======== Supplied entries ========
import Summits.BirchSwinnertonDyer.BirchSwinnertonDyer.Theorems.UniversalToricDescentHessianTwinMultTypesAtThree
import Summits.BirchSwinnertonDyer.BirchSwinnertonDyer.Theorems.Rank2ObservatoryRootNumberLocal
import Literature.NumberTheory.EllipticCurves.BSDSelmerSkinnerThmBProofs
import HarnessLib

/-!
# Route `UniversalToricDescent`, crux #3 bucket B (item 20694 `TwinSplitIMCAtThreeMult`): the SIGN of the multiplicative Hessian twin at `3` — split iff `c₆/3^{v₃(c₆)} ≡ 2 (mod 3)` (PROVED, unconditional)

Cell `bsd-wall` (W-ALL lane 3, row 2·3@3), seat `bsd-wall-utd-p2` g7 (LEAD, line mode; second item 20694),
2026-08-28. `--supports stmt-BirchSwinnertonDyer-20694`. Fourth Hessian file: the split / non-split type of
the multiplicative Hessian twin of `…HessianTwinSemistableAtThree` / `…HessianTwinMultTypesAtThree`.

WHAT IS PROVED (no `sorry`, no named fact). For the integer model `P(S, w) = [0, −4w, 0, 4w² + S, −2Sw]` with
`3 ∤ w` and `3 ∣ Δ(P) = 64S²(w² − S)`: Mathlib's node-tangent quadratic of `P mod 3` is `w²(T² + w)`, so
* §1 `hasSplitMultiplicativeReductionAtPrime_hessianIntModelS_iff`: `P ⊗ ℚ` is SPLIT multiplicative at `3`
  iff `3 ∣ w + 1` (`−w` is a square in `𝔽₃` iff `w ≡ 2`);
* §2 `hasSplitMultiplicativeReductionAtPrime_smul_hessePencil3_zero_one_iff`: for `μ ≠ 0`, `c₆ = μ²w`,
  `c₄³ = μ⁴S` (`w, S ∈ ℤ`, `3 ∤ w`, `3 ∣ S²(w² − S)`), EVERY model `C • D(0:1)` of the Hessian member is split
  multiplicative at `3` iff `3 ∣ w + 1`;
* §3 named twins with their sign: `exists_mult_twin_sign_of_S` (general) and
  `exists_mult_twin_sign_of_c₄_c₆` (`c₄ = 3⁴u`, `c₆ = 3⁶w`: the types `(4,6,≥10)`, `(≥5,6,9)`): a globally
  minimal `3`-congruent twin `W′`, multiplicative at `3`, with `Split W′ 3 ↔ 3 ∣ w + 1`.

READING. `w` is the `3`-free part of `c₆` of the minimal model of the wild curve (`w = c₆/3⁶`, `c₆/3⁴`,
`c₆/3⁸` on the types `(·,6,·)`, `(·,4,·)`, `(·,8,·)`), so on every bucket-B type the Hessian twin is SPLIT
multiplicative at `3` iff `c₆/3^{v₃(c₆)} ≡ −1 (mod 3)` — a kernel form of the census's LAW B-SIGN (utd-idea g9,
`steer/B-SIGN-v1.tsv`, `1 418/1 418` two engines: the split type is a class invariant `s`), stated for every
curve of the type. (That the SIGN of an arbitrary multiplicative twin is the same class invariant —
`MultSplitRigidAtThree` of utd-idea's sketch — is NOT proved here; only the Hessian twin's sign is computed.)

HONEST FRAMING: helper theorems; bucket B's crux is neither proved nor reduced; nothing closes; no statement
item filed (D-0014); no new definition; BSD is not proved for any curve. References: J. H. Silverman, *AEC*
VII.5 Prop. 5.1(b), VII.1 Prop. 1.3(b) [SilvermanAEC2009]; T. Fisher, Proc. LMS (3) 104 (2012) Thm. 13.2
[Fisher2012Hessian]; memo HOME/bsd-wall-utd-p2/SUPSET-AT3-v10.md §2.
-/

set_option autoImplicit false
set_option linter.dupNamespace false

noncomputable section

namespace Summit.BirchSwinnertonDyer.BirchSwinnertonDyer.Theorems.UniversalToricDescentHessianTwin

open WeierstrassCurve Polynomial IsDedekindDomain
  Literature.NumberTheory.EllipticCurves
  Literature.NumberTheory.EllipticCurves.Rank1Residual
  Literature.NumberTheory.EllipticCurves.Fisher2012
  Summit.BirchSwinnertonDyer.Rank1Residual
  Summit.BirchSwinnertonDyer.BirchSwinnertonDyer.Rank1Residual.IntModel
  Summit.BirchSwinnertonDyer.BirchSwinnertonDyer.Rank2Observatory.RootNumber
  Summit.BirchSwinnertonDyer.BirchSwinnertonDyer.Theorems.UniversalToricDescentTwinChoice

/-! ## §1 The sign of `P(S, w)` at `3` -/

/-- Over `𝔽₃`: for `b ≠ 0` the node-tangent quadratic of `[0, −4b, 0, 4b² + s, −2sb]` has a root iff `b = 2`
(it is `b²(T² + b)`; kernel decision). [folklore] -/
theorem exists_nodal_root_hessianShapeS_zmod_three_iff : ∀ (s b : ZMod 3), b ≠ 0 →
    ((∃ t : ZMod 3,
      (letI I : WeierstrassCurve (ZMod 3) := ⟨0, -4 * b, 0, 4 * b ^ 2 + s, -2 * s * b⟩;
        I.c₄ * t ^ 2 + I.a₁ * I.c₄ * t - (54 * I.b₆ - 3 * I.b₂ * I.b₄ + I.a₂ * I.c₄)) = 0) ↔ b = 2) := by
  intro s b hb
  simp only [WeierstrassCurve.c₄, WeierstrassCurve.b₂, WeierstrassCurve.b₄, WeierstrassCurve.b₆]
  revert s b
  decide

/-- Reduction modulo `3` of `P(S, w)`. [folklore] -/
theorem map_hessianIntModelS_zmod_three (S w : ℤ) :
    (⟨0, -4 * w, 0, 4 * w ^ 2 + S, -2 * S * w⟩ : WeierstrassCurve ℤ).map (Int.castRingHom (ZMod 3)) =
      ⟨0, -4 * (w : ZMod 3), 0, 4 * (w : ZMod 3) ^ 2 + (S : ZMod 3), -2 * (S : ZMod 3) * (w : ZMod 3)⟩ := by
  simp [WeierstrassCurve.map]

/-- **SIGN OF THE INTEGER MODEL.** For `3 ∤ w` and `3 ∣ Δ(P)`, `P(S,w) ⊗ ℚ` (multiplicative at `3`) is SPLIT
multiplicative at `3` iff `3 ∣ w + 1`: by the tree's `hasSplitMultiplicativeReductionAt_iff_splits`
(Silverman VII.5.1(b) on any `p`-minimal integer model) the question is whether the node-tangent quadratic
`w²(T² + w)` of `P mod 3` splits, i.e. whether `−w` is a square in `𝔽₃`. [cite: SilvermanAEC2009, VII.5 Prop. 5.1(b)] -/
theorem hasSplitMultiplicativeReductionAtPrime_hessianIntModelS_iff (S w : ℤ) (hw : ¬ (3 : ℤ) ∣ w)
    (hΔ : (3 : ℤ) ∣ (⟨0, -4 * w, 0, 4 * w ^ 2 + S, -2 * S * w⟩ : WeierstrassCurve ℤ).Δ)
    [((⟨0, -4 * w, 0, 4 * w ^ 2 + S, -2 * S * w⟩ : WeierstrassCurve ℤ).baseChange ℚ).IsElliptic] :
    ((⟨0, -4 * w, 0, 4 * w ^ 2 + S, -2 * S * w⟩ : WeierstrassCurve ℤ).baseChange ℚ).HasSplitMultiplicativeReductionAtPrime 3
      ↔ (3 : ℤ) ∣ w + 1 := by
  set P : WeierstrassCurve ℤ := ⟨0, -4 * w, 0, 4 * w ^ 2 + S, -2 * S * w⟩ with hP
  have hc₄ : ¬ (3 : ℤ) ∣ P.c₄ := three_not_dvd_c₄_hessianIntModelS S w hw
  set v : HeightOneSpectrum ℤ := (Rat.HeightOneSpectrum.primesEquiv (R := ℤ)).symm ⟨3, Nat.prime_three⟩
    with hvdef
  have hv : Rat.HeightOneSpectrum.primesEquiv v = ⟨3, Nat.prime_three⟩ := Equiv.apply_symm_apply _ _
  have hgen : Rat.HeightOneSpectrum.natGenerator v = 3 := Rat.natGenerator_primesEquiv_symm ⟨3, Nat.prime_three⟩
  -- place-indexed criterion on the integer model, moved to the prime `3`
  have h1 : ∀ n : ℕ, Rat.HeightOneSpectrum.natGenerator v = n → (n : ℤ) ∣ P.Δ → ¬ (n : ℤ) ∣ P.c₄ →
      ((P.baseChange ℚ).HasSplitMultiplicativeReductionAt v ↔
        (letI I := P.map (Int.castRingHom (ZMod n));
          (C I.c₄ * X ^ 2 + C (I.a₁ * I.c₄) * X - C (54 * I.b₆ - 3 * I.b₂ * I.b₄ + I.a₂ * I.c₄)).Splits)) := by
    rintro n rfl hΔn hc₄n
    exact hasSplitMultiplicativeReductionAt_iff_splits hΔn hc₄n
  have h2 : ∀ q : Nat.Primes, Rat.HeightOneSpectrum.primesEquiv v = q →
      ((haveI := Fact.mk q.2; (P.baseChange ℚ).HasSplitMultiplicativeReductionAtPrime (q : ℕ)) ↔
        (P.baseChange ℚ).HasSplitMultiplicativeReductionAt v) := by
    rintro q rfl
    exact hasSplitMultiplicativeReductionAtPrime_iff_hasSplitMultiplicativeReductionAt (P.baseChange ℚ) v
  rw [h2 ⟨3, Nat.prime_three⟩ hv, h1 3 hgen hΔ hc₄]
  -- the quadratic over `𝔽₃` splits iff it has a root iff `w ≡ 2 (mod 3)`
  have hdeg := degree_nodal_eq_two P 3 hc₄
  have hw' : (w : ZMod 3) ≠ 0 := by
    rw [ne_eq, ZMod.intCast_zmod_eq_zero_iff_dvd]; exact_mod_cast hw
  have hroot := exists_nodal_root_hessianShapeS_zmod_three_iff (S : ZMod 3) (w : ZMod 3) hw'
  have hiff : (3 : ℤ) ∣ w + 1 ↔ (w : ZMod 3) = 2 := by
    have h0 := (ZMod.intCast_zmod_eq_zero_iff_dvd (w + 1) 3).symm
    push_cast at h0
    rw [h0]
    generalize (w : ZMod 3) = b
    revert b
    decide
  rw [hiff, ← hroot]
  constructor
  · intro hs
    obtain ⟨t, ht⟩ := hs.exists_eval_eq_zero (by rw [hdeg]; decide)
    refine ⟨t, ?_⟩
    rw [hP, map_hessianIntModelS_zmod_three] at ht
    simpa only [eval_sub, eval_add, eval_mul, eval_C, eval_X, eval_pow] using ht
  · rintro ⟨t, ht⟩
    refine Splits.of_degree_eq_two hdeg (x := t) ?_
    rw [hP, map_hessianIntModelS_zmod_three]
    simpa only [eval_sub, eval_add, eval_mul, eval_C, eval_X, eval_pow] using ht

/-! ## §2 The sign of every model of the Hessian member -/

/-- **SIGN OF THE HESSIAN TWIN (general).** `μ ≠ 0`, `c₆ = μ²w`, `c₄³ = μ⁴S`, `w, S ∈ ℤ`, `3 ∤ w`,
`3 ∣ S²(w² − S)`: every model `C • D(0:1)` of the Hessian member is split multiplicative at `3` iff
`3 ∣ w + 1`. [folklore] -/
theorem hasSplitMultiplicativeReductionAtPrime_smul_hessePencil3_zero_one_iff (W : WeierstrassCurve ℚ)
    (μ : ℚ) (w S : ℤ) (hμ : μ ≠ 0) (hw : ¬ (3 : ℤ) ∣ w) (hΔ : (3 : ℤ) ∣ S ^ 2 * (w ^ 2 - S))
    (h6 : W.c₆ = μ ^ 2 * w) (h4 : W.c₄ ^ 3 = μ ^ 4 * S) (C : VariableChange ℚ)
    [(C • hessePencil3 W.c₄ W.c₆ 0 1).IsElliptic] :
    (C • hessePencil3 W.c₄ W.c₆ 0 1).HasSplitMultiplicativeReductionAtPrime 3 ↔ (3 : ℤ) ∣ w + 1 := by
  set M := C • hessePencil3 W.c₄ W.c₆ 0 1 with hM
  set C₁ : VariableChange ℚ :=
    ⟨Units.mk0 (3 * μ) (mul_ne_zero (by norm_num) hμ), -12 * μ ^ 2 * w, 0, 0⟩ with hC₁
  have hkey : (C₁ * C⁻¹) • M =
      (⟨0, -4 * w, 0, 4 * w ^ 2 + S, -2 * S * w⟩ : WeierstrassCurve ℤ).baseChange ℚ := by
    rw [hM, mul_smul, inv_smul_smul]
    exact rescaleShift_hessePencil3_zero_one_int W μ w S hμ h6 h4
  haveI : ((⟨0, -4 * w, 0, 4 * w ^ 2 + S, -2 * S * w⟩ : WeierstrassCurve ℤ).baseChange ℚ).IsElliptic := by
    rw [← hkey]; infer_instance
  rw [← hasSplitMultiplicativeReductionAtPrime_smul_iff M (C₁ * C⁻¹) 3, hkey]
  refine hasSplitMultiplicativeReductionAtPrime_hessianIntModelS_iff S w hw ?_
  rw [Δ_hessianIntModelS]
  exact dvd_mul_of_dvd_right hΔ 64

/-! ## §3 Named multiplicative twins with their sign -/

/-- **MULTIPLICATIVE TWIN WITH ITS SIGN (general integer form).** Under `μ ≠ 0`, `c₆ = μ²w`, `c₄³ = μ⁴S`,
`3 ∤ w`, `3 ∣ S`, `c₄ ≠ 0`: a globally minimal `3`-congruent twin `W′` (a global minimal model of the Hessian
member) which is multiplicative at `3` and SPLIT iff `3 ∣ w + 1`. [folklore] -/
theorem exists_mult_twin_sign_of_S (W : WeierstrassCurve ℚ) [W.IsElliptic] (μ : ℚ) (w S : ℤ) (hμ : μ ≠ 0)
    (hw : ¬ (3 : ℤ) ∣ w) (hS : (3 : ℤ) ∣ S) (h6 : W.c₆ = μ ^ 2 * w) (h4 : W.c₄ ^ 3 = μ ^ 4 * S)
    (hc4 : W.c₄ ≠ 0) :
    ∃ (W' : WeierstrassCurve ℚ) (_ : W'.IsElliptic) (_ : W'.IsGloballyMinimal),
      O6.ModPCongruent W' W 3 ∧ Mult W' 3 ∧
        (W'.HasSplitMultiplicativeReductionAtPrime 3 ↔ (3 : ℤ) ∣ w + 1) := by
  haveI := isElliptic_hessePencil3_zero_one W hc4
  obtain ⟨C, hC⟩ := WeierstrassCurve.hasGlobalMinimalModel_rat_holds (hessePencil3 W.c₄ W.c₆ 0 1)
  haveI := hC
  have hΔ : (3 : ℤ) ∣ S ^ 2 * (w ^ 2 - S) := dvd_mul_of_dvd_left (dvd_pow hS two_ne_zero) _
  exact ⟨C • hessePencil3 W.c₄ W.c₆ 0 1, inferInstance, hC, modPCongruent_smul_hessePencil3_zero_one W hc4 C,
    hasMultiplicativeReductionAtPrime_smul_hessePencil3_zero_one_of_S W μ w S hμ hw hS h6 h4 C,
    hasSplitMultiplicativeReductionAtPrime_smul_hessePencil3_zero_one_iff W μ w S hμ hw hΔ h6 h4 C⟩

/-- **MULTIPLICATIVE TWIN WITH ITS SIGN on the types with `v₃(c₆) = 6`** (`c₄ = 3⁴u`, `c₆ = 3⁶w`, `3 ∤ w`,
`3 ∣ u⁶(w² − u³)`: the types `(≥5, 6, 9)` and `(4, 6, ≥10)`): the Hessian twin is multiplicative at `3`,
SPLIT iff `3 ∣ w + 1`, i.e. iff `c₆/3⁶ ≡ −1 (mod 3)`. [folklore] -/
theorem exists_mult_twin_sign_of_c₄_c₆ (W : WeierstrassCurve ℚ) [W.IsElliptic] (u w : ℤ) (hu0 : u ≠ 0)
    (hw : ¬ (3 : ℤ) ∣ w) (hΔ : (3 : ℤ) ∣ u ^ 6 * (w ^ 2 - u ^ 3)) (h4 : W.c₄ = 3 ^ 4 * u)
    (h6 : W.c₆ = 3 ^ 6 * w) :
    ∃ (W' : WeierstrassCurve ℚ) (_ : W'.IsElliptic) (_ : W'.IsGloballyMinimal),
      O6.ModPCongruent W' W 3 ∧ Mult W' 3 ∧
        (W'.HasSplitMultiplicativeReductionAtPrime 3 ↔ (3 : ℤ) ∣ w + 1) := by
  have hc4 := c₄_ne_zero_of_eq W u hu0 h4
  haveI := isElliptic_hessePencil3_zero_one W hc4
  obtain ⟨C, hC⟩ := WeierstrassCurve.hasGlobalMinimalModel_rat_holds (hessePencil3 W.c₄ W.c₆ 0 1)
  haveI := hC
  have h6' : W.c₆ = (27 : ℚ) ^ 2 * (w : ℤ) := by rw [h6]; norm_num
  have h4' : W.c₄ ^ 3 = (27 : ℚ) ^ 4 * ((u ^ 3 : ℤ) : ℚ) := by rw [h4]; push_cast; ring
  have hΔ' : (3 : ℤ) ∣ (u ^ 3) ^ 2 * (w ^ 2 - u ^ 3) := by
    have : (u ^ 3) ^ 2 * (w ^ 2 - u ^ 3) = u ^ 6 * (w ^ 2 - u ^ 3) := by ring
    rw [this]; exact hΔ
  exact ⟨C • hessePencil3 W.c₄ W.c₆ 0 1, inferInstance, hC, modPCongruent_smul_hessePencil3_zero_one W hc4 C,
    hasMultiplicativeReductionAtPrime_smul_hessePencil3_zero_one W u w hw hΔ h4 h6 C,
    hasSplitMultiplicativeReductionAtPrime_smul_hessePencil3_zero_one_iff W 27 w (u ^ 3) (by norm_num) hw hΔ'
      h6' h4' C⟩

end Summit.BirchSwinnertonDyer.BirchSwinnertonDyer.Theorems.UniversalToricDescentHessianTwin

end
========
======== Supplied entries ========
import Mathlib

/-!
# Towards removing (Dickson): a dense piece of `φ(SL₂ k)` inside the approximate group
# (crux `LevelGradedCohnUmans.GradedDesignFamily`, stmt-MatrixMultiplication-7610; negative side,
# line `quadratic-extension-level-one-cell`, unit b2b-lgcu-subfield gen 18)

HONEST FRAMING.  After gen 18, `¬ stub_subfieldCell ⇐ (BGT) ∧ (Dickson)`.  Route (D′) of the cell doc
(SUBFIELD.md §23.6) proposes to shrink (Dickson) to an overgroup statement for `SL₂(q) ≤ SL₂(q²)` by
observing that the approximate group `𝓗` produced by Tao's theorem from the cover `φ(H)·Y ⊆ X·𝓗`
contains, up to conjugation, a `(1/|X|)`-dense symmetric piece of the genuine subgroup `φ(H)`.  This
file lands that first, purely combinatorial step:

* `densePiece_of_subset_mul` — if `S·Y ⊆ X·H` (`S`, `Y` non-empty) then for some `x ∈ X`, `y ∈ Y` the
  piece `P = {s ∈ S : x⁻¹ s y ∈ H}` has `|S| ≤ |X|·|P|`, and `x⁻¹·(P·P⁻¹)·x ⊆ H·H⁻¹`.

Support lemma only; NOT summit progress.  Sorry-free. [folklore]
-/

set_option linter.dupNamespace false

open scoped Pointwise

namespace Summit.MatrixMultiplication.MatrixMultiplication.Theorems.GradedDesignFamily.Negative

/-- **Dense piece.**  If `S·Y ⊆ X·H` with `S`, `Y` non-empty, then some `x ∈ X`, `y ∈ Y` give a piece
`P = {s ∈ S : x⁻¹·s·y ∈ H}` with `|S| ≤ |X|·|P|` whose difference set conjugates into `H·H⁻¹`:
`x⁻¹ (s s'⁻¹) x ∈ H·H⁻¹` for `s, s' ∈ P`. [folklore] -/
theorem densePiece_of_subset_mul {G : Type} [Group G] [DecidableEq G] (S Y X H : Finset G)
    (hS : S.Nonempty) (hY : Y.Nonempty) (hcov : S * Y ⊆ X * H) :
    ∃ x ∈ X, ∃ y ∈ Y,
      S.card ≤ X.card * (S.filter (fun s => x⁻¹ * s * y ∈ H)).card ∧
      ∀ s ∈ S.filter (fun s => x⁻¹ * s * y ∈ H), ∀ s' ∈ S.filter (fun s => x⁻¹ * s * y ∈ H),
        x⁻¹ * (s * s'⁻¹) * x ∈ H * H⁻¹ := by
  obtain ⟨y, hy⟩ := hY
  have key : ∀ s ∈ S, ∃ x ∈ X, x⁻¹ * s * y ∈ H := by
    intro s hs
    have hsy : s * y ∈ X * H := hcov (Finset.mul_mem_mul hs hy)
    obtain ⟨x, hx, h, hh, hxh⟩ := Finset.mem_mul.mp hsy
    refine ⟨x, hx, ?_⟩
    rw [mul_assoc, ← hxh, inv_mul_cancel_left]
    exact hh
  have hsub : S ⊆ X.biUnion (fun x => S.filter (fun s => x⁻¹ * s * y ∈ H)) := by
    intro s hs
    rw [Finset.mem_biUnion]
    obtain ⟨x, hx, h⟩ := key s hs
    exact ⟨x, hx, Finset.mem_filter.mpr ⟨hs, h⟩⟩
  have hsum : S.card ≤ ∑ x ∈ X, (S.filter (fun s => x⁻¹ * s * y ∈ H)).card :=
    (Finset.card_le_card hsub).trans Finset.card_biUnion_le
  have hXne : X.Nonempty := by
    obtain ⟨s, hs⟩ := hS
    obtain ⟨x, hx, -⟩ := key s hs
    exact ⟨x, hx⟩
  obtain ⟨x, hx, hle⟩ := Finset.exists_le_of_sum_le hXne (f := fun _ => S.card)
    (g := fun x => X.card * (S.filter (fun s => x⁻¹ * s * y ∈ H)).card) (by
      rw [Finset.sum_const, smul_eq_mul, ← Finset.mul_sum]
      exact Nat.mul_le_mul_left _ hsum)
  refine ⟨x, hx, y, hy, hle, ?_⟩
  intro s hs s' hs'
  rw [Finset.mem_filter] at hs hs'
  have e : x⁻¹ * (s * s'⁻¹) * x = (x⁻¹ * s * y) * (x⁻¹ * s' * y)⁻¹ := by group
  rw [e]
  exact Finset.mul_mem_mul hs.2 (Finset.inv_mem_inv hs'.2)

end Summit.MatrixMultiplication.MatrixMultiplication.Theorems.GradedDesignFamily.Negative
========
======== Supplied entries ========
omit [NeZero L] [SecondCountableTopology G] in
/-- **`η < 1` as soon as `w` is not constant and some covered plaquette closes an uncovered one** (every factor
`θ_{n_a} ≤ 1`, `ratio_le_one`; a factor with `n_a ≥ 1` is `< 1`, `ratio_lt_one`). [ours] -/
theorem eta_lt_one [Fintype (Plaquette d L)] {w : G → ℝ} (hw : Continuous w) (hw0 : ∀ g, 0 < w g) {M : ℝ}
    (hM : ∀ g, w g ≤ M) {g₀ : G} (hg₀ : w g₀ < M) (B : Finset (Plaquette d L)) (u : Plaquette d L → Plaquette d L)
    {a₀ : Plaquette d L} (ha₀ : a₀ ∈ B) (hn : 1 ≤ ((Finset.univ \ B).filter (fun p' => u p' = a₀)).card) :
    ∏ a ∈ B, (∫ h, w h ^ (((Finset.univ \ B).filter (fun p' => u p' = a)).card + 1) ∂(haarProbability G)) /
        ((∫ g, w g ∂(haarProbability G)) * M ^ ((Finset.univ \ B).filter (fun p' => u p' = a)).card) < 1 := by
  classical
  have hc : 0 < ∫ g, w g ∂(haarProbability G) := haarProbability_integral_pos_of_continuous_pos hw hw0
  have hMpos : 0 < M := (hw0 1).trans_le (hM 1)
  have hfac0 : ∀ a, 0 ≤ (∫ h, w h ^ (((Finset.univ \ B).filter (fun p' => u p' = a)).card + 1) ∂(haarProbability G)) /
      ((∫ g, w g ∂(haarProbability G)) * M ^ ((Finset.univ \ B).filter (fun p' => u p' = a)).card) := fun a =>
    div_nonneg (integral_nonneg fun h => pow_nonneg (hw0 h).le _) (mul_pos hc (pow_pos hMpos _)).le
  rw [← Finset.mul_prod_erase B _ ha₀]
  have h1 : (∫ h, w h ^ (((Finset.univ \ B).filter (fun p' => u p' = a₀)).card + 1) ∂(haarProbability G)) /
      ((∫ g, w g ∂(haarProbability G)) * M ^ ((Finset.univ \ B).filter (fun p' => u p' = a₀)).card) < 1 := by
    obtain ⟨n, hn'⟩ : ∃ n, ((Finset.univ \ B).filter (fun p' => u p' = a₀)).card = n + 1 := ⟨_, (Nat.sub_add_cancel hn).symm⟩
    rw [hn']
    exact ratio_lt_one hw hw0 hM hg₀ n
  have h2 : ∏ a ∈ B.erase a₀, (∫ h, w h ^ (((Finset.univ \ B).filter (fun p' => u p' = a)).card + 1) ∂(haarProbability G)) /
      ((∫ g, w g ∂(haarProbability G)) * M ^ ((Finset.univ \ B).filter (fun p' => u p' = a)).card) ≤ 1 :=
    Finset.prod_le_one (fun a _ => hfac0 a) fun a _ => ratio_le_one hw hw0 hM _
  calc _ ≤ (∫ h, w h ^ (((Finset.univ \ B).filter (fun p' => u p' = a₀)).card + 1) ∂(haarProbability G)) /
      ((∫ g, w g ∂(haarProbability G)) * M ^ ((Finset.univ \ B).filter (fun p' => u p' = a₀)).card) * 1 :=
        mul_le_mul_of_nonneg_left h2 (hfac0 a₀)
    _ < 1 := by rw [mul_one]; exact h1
========
Among the lines above, which hold the word "hgen"? Report each one.

* **Expected answer**:
  have hgen : Rat.HeightOneSpectrum.natGenerator v = 3 := Rat.natGenerator_primesEquiv_symm ⟨3, Nat.prime_three⟩
  rw [h2 ⟨3, Nat.prime_three⟩ hv, h1 3 hgen hΔ hc₄]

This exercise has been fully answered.